On te parle tout le temps de la concurrence.
Surveille ce qu'elle fait. Différencie toi. Positionne toi. Innove. Reste dans la course. Sinon ton entreprise va s'éteindre.
Et oui, la concurrence existe, elle est réelle, et à sa façon elle est utile. Elle te pousse à te dépasser, à affiner ton offre, à trouver ce qui te rend unique. Une concurrente qui réussit dans ton domaine, c'est aussi la preuve que le marché existe, que des clientes sont prêtes à payer pour ce que tu proposes. La concurrence, au fond, c'est un moteur. Pas un ennemi.
Ton vrai ennemi, lui, est souvent beaucoup plus proche.
Parfois assis en face de toi à table. Parfois à l'autre bout du fil quand tu décroches sans méfiance. Parfois dans la pièce d'à côté.
Celui qui sème le doute
Tu as déjà eu cette conversation et peut-être même plusieurs fois.
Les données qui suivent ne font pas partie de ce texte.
/-! ### §4 Rank 4 in the `(α, γ)`-coordinates of the dictionary (division-free) -/

/-- **`e₃(γ + tα)` with `α > 0`: vanishing `t²`- and `t`-coefficients force a vanishing constant term.** For reals
`α₁, …, α₄ > 0` and `γ₁, …, γ₄`, the cubic `t ↦ e₃(γ₁ + tα₁, …, γ₄ + tα₄)` has coefficients `[t³] = e₃(α)`,
`[t²] = Σ_j γ_j e₂(α_{≠j})` (`h2`), `[t] = Σ_j α_j e₂(γ_{≠j})` (`h1`), `[1] = e₃(γ)`; if `[t²] = [t] = 0` then
`e₃(γ) = 0`. Proof: §3 with `w_k = ∏_{j≠k} α_j` and `μ_k = γ_k ∏_{j≠k} α_j` (`= P·γ_k/α_k`, `P = α₁α₂α₃α₄`): its two
hypotheses are `P·h2` and `P²·h1`, its conclusion is `P³·e₃(γ) = 0`. In (G) this is applied with
`γ_j = 2 Re(β_j z)`. [cite: Garding1959, Thm 2] [cite: Branden2013, §1 p.3] -/
theorem e3_eq_zero_of_adjacent_coeffs (α₁ α₂ α₃ α₄ γ₁ γ₂ γ₃ γ₄ : ℝ)
    (hα₁ : 0 < α₁) (hα₂ : 0 < α₂) (hα₃ : 0 < α₃) (hα₄ : 0 < α₄)
    (h2 : γ₁ * (α₂ * α₃ + α₂ * α₄ + α₃ * α₄) + γ₂ * (α₁ * α₃ + α₁ * α₄ + α₃ * α₄)
      + γ₃ * (α₁ * α₂ + α₁ * α₄ + α₂ * α₄) + γ₄ * (α₁ * α₂ + α₁ * α₃ + α₂ * α₃) = 0)
    (h1 : α₁ * (γ₂ * γ₃ + γ₂ * γ₄ + γ₃ * γ₄) + α₂ * (γ₁ * γ₃ + γ₁ * γ₄ + γ₃ * γ₄)
      + α₃ * (γ₁ * γ₂ + γ₁ * γ₄ + γ₂ * γ₄) + α₄ * (γ₁ * γ₂ + γ₁ * γ₃ + γ₂ * γ₃) = 0) :
    γ₁ * γ₂ * γ₃ + γ₁ * γ₂ * γ₄ + γ₁ * γ₃ * γ₄ + γ₂ * γ₃ * γ₄ = 0 := by
  set P := α₁ * α₂ * α₃ * α₄ with hP
  have hP0 : P ≠ 0 := by positivity
  have key := shiftedCubic_constCoeff_eq_zero
    ![γ₁ * (α₂ * α₃ * α₄), γ₂ * (α₁ * α₃ * α₄), γ₃ * (α₁ * α₂ * α₄), γ₄ * (α₁ * α₂ * α₃)]
    ![α₂ * α₃ * α₄, α₁ * α₃ * α₄, α₁ * α₂ * α₄, α₁ * α₂ * α₃]
    (by intro k; fin_cases k <;> simp <;> positivity)
    (by simp only [Fin.sum_univ_four, Matrix.cons_val]; linear_combination P * h2)
    (by simp only [Fin.sum_univ_four, Matrix.cons_val]; linear_combination P ^ 2 * h1)
  simp only [Fin.sum_univ_four, Matrix.cons_val] at key
  have hP3 : P ^ 3 * (γ₁ * γ₂ * γ₃ + γ₁ * γ₂ * γ₄ + γ₁ * γ₃ * γ₄ + γ₂ * γ₃ * γ₄) = 0 := by
    linear_combination key
  rcases mul_eq_zero.1 hP3 with h | h
  · exact absurd h (pow_ne_zero 3 hP0)
  · exact h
Tu parles de ton projet, les yeux qui brillent, le ton qui s'emballe. Et en face de toi, tu vois ce léger sourcil qui se lève. Cette hésitation dans la réponse. Et puis : "Mais tu es sûre que c'est le bon moment ?" "Et si ça ne marche pas ?" "Tu ne risques pas gros ?" "T'as vraiment pensé à tout ?"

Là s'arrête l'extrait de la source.